-- The data --
import Literature.Analysis.Fourier.ContinuousAddCharReal
import Literature.NumberTheory.Automorphic.AdelicGLnGlue
import Literature.NumberTheory.Automorphic.AdeleAddCharLocalComponentsNontrivial
import HarnessLib

/-!
# The archimedean part of a character of `𝔸_K/K` is `x ↦ e(ℓ x)` with `ℓ` non-degenerate

Topic `NumberTheory/Automorphic`; theorems only (no definition, no named fact).

For a number field `K` and a global additive character `ψ` (`IsGlobalAddChar K ψ` of
`GlobalAdditiveCharacter`: a continuous character `𝔸_K → 𝕊`, trivial on `K`, `ψ ≠ 1`), the restriction
of `ψ` to the archimedean quasifactor `K_∞ = ∏_{σ∣∞} K_σ ≅ ℝ^{r₁} × ℂ^{r₂}` (Mathlib
`InfiniteAdeleRing.ringEquiv_mixedSpace`) is `x ↦ e(ℓ(x))` for a real linear form `ℓ` on
`ℝ^{r₁} × ℂ^{r₂}` (`IsGlobalAddChar.exists_linearMap_fourierChar_eq`; Bump, *Automorphic Forms and
Representations*, §3.1: *"Every character of `ℝ` has the form `χ_a(t) = e^{2πiat}`"*, through the tree's
`Analysis.Fourier.exists_linearMap_fourierChar_eq_of_continuous`), and — because EVERY archimedean
component `ψ_σ` is non-trivial (Weil, *Basic Number Theory*, Chap. IV §2, Cor. 1 of Th. 3;
`IsGlobalAddChar.archComponent_ne_one` of `AdeleAddCharLocalComponentsNontrivial`) — the form `ℓ` is
NON-DEGENERATE for the ring structure: for every `r ≠ 0` there is `c` with `ℓ(c r) ≠ 0`, and `ℓ` is onto.

These are, verbatim, the hypotheses `hℓ` of
`RepresentationTheory.HeisenbergGroup.nondegenerate_realForm_sub_flip` (non-degeneracy of the real
commutator form `ℓ(B − Bᵀ)` of an archimedean Heisenberg group with central character `e ∘ ℓ`) and
`Function.Surjective ℓ` of `exists_linearIsometryEquiv_of_irreducible_of_centralChar` (archimedean
Stone–von Neumann uniqueness), for the character `ψ` as quantified in
`GelbartRogawski1991.Prop311AsPrinted` ("`ψ` a non-trivial additive character of `F\\𝐀`", p. 449 L32).

## References

* D. Bump, *Automorphic Forms and Representations* (1997), §3.1, opening discussion and
  Exercise 3.1.1(f). [Bump1997]
* A. Weil, *Basic Number Theory* (1967), Chap. IV §2, Corollary 1 of Theorem 3. [WeilBNT1967]
-/

noncomputable section

open NumberField IsDedekindDomain NumberField.InfinitePlace NumberField.mixedEmbedding InfiniteAdeleRing
open scoped FourierTransform

namespace Literature.NumberTheory.Automorphic

variable (K : Type) [Field K] [NumberField K]

variable {K}

/-- **The archimedean part of a continuous character of `𝔸_K` is `x ↦ e(ℓ x)`**: for a continuous
`ψ : 𝔸_K → 𝕊` there is a real linear form `ℓ` on `ℝ^{r₁} × ℂ^{r₂}` with
`ψ(x_∞, 0) = e(ℓ(ι x_∞))` for every `x_∞ ∈ K_∞` (`(x_∞, 0) = infiniteAdeleInl K x_∞`,
`ι = ringEquiv_mixedSpace`; the continuous characters of a finite-dimensional real vector space).
[cite: Bump1997, §3.1, opening discussion and Exercise 3.1.1(f)] -/
theorem exists_linearMap_fourierChar_eq_of_continuous_adeleRing
    {ψ : AddChar (AdeleRing (𝓞 K) K) Circle} (hψ : Continuous ψ) :
    ∃ ℓ : mixedSpace K →ₗ[ℝ] ℝ, ∀ x : InfiniteAdeleRing K,
      ψ (infiniteAdeleInl K x) = 𝐞 (ℓ (ringEquiv_mixedSpace K x)) := by
  -- `χ = ψ ∘ (x ↦ (x, 0)) ∘ ι⁻¹`, a continuous character of the real vector space `ℝ^{r₁} × ℂ^{r₂}`
  set χ : AddChar (mixedSpace K) Circle :=
    ψ.compAddMonoidHom ((infiniteAdeleInl K : InfiniteAdeleRing K →+ AdeleRing (𝓞 K) K).comp
      (ringEquiv_mixedSpace K).symm.toAddMonoidHom) with hχ
  have hχc : Continuous χ :=
    hψ.comp ((continuous_infiniteAdeleInl K).comp (continuous_ringEquiv_mixedSpace_symm K))
  obtain ⟨ℓ, hℓ⟩ := Literature.Analysis.Fourier.exists_linearMap_fourierChar_eq_of_continuous χ hχc
  refine ⟨ℓ, fun x => ?_⟩
  have h := hℓ (ringEquiv_mixedSpace K x)
  change ψ (infiniteAdeleInl K ((ringEquiv_mixedSpace K).symm (ringEquiv_mixedSpace K x))) = _ at h
  rw [RingEquiv.symm_apply_apply] at h
  exact h

/-- **The archimedean linear form of a global additive character is non-degenerate**: for `ψ` a
global additive character of `K` there is a real linear form `ℓ` on `ℝ^{r₁} × ℂ^{r₂} ≅ K_∞` with
(1) `ψ(x_∞, 0) = e(ℓ(ι x_∞))`; (2) for every `r ≠ 0` some `c` has `ℓ(c r) ≠ 0` (from the non-triviality
of EVERY archimedean component `ψ_σ`: if `ℓ` killed the ideal generated by `r`, it would kill the
quasifactor `K_σ` at a place `σ` where `r_σ ≠ 0`); (3) `ℓ` is onto.  (1)–(3) are the hypotheses on
the central character `e ∘ ℓ` of the tree's archimedean Stone–von Neumann theorems
(`nondegenerate_realForm_sub_flip`, `exists_linearIsometryEquiv_of_irreducible_of_centralChar`).
[cite: WeilBNT1967, Chap. IV §2, Cor. 1 of Th. 3] -/
theorem IsGlobalAddChar.exists_linearMap_fourierChar_eq {ψ : AddChar (AdeleRing (𝓞 K) K) Circle}
    (hψ : IsGlobalAddChar K ψ) :
    ∃ ℓ : mixedSpace K →ₗ[ℝ] ℝ,
      (∀ x : InfiniteAdeleRing K, ψ (infiniteAdeleInl K x) = 𝐞 (ℓ (ringEquiv_mixedSpace K x))) ∧
      (∀ r : mixedSpace K, r ≠ 0 → ∃ c : mixedSpace K, ℓ (c * r) ≠ 0) ∧
      Function.Surjective ℓ := by
  classical
  obtain ⟨ℓ, hℓ⟩ := exists_linearMap_fourierChar_eq_of_continuous_adeleRing hψ.continuous
  -- (2) non-degeneracy
  have hnd : ∀ r : mixedSpace K, r ≠ 0 → ∃ c : mixedSpace K, ℓ (c * r) ≠ 0 := by
    intro r hr
    by_contra hcon
    push Not at hcon
    set x : InfiniteAdeleRing K := (ringEquiv_mixedSpace K).symm r with hx
    have hxr : ringEquiv_mixedSpace K x = r := by
      rw [hx]
      exact RingEquiv.apply_symm_apply _ _
    have hx0 : x ≠ 0 := by
      intro h
      apply hr
      rw [← hxr, h, map_zero]
    obtain ⟨w, hw⟩ : ∃ w : InfinitePlace K, x w ≠ 0 := by
      by_contra hall
      push Not at hall
      exact hx0 (funext hall)
    obtain ⟨y, hy⟩ :=
      exists_addChar_archSingle_ne_one hψ.continuous hψ.map_algebraMap hψ.ne_one w
    apply hy
    -- `(0,…,y,…,0) = (0,…,y x_w⁻¹,…,0) · x`, so `ψ_w(y) = e(ℓ(c r)) = 1`
    have key : archSingle K w y =
        infiniteAdeleInl K ((archSingle K w (y * (x w)⁻¹)).1 * x) := by
      refine Prod.ext ?_ rfl
      funext w'
      change (Pi.single w y : ∀ v : InfinitePlace K, v.Completion) w' =
        (Pi.single w (y * (x w)⁻¹) : ∀ v : InfinitePlace K, v.Completion) w' * x w'
      by_cases h : w' = w
      · subst h
        rw [Pi.single_eq_same, Pi.single_eq_same, inv_mul_cancel_right₀ hw]
      · rw [Pi.single_eq_of_ne h, Pi.single_eq_of_ne h, zero_mul]
    rw [key, hℓ, map_mul, hxr, hcon, AddChar.map_zero_eq_one]
  refine ⟨ℓ, hℓ, hnd, ?_⟩
  -- (3) `ℓ ≠ 0`, hence onto
  obtain ⟨c, hc⟩ := hnd 1 one_ne_zero
  rw [mul_one] at hc
  intro t
  refine ⟨(t / ℓ c) • c, ?_⟩
  rw [map_smul, smul_eq_mul, div_mul_cancel₀ t hc]

end Literature.NumberTheory.Automorphic

end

-- Activity --
Produce only the lines from the line containing "hℓ⟩ := exists_linearMap_fourierChar_eq_of_continuous_adeleRing" through the line containing "push Not at hcon", inclusive of both, exactly as they stand in the entries above.

-- Your response --
  obtain ⟨ℓ, hℓ⟩ := exists_linearMap_fourierChar_eq_of_continuous_adeleRing hψ.continuous
  -- (2) non-degeneracy
  have hnd : ∀ r : mixedSpace K, r ≠ 0 → ∃ c : mixedSpace K, ℓ (c * r) ≠ 0 := by
    intro r hr
    by_contra hcon
    push Not at hcon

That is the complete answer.